(Beginning of EXCERPTED DATA)

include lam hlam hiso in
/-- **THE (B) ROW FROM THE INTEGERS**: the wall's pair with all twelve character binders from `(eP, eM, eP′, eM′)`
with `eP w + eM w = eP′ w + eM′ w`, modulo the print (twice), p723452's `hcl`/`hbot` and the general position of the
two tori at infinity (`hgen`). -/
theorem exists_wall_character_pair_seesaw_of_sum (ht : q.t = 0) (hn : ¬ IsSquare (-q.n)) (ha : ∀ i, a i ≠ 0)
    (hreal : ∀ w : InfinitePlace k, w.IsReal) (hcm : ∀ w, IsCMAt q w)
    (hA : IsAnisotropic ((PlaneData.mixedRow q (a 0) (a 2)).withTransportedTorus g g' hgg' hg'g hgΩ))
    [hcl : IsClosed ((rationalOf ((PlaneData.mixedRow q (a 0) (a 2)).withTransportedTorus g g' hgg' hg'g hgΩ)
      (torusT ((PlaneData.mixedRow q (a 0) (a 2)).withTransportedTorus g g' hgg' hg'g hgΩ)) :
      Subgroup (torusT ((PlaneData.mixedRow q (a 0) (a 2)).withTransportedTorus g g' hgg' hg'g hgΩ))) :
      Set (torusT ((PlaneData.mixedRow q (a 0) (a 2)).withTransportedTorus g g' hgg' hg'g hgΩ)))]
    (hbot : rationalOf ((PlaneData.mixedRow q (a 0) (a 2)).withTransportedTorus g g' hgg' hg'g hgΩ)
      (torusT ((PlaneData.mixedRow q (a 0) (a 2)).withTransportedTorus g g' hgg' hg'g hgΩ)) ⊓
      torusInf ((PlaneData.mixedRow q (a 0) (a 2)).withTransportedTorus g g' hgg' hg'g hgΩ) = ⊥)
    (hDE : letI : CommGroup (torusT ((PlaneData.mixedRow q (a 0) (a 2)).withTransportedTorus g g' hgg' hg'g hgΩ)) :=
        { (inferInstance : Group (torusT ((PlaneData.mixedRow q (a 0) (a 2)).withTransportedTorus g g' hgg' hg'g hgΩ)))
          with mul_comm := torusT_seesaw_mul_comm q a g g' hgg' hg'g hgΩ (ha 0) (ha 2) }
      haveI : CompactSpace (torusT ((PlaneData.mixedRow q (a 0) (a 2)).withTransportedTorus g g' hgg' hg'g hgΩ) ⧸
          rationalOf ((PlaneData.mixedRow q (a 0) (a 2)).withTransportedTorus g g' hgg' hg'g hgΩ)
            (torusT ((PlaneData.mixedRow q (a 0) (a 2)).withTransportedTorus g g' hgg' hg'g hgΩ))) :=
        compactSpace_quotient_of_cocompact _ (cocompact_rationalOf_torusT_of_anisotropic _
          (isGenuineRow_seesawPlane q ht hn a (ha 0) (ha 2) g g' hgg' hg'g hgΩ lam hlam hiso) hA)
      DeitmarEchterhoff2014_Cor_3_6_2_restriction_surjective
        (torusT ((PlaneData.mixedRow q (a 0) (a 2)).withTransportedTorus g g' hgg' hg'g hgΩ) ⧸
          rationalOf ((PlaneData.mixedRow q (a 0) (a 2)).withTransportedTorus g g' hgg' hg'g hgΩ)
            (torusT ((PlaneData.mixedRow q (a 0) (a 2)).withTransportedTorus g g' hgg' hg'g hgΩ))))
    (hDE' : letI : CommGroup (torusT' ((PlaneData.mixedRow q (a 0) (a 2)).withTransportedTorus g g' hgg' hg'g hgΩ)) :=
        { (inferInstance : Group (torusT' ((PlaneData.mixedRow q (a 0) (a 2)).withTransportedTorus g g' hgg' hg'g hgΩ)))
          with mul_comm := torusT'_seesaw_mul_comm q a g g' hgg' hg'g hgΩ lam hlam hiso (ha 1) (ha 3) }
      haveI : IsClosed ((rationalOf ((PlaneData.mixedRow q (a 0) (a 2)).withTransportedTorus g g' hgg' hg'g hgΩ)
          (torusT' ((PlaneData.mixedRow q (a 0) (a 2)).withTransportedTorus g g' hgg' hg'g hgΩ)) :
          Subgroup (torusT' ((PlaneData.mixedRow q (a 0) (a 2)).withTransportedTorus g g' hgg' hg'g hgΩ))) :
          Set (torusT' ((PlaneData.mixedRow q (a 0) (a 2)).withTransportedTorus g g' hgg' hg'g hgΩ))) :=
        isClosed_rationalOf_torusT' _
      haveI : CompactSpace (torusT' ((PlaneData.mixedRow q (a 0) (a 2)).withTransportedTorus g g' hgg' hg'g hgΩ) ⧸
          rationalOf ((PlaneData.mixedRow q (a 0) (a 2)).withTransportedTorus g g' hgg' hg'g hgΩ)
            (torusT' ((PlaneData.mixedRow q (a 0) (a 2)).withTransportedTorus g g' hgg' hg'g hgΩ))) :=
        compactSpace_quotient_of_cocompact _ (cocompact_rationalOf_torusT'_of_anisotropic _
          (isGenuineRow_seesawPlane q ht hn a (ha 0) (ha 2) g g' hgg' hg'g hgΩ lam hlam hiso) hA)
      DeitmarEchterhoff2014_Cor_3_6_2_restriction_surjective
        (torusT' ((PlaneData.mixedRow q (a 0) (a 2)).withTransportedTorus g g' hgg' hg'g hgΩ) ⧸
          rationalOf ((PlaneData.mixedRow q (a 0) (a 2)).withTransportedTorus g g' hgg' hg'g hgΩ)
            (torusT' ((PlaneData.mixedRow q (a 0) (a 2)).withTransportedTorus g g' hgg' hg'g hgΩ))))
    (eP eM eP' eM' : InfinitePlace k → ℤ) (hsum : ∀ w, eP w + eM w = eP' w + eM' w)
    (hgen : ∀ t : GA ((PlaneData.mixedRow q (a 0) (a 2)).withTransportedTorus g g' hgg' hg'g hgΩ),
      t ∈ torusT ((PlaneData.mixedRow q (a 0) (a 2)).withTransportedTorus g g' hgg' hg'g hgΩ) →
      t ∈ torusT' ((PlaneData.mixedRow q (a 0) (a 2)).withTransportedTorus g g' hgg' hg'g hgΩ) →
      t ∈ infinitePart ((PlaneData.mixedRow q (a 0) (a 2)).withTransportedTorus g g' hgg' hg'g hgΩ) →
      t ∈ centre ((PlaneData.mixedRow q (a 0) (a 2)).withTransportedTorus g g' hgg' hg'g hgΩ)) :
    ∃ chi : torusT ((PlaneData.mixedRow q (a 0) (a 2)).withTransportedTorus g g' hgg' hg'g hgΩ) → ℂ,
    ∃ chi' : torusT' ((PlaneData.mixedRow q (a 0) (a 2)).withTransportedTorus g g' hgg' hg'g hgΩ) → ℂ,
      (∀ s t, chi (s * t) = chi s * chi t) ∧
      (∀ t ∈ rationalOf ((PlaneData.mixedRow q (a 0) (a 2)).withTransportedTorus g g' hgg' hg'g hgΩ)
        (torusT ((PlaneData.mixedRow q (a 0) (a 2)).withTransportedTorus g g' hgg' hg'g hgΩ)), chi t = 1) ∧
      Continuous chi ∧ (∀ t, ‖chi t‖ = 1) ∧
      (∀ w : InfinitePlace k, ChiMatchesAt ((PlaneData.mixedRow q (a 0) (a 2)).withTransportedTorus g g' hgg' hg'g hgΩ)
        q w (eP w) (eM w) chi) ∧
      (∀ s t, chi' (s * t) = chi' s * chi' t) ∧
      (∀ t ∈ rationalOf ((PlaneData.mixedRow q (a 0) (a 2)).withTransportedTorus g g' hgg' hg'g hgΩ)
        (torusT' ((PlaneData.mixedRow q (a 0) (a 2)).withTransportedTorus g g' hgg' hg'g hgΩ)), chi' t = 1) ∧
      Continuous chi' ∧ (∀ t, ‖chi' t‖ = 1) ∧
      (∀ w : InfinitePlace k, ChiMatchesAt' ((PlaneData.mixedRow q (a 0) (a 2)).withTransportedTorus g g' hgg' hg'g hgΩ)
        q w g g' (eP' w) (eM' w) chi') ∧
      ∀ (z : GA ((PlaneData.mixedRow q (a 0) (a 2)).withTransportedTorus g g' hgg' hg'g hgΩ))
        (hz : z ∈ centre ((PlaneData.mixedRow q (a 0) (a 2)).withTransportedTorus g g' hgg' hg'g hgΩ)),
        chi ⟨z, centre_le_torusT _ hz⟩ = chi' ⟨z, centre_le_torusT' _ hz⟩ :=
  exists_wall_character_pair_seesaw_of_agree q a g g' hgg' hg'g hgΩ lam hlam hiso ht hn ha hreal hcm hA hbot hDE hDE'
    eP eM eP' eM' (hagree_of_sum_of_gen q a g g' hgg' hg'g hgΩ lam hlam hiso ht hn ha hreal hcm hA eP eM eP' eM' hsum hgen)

(End of EXCERPTED DATA)

:: EXERCISE OBJECTIVE ::
Stopping at the line containing "with mul_comm := torusT_seesaw_mul_comm", please repeat exactly every line from the very start of the entries, that line included, and nothing more.

:: RESPONSE AREA ::
include lam hlam hiso in
/-- **THE (B) ROW FROM THE INTEGERS**: the wall's pair with all twelve character binders from `(eP, eM, eP′, eM′)`
with `eP w + eM w = eP′ w + eM′ w`, modulo the print (twice), p723452's `hcl`/`hbot` and the general position of the
two tori at infinity (`hgen`). -/
theorem exists_wall_character_pair_seesaw_of_sum (ht : q.t = 0) (hn : ¬ IsSquare (-q.n)) (ha : ∀ i, a i ≠ 0)
    (hreal : ∀ w : InfinitePlace k, w.IsReal) (hcm : ∀ w, IsCMAt q w)
    (hA : IsAnisotropic ((PlaneData.mixedRow q (a 0) (a 2)).withTransportedTorus g g' hgg' hg'g hgΩ))
    [hcl : IsClosed ((rationalOf ((PlaneData.mixedRow q (a 0) (a 2)).withTransportedTorus g g' hgg' hg'g hgΩ)
      (torusT ((PlaneData.mixedRow q (a 0) (a 2)).withTransportedTorus g g' hgg' hg'g hgΩ)) :
      Subgroup (torusT ((PlaneData.mixedRow q (a 0) (a 2)).withTransportedTorus g g' hgg' hg'g hgΩ))) :
      Set (torusT ((PlaneData.mixedRow q (a 0) (a 2)).withTransportedTorus g g' hgg' hg'g hgΩ)))]
    (hbot : rationalOf ((PlaneData.mixedRow q (a 0) (a 2)).withTransportedTorus g g' hgg' hg'g hgΩ)
      (torusT ((PlaneData.mixedRow q (a 0) (a 2)).withTransportedTorus g g' hgg' hg'g hgΩ)) ⊓
      torusInf ((PlaneData.mixedRow q (a 0) (a 2)).withTransportedTorus g g' hgg' hg'g hgΩ) = ⊥)
    (hDE : letI : CommGroup (torusT ((PlaneData.mixedRow q (a 0) (a 2)).withTransportedTorus g g' hgg' hg'g hgΩ)) :=
        { (inferInstance : Group (torusT ((PlaneData.mixedRow q (a 0) (a 2)).withTransportedTorus g g' hgg' hg'g hgΩ)))
          with mul_comm := torusT_seesaw_mul_comm q a g g' hgg' hg'g hgΩ (ha 0) (ha 2) }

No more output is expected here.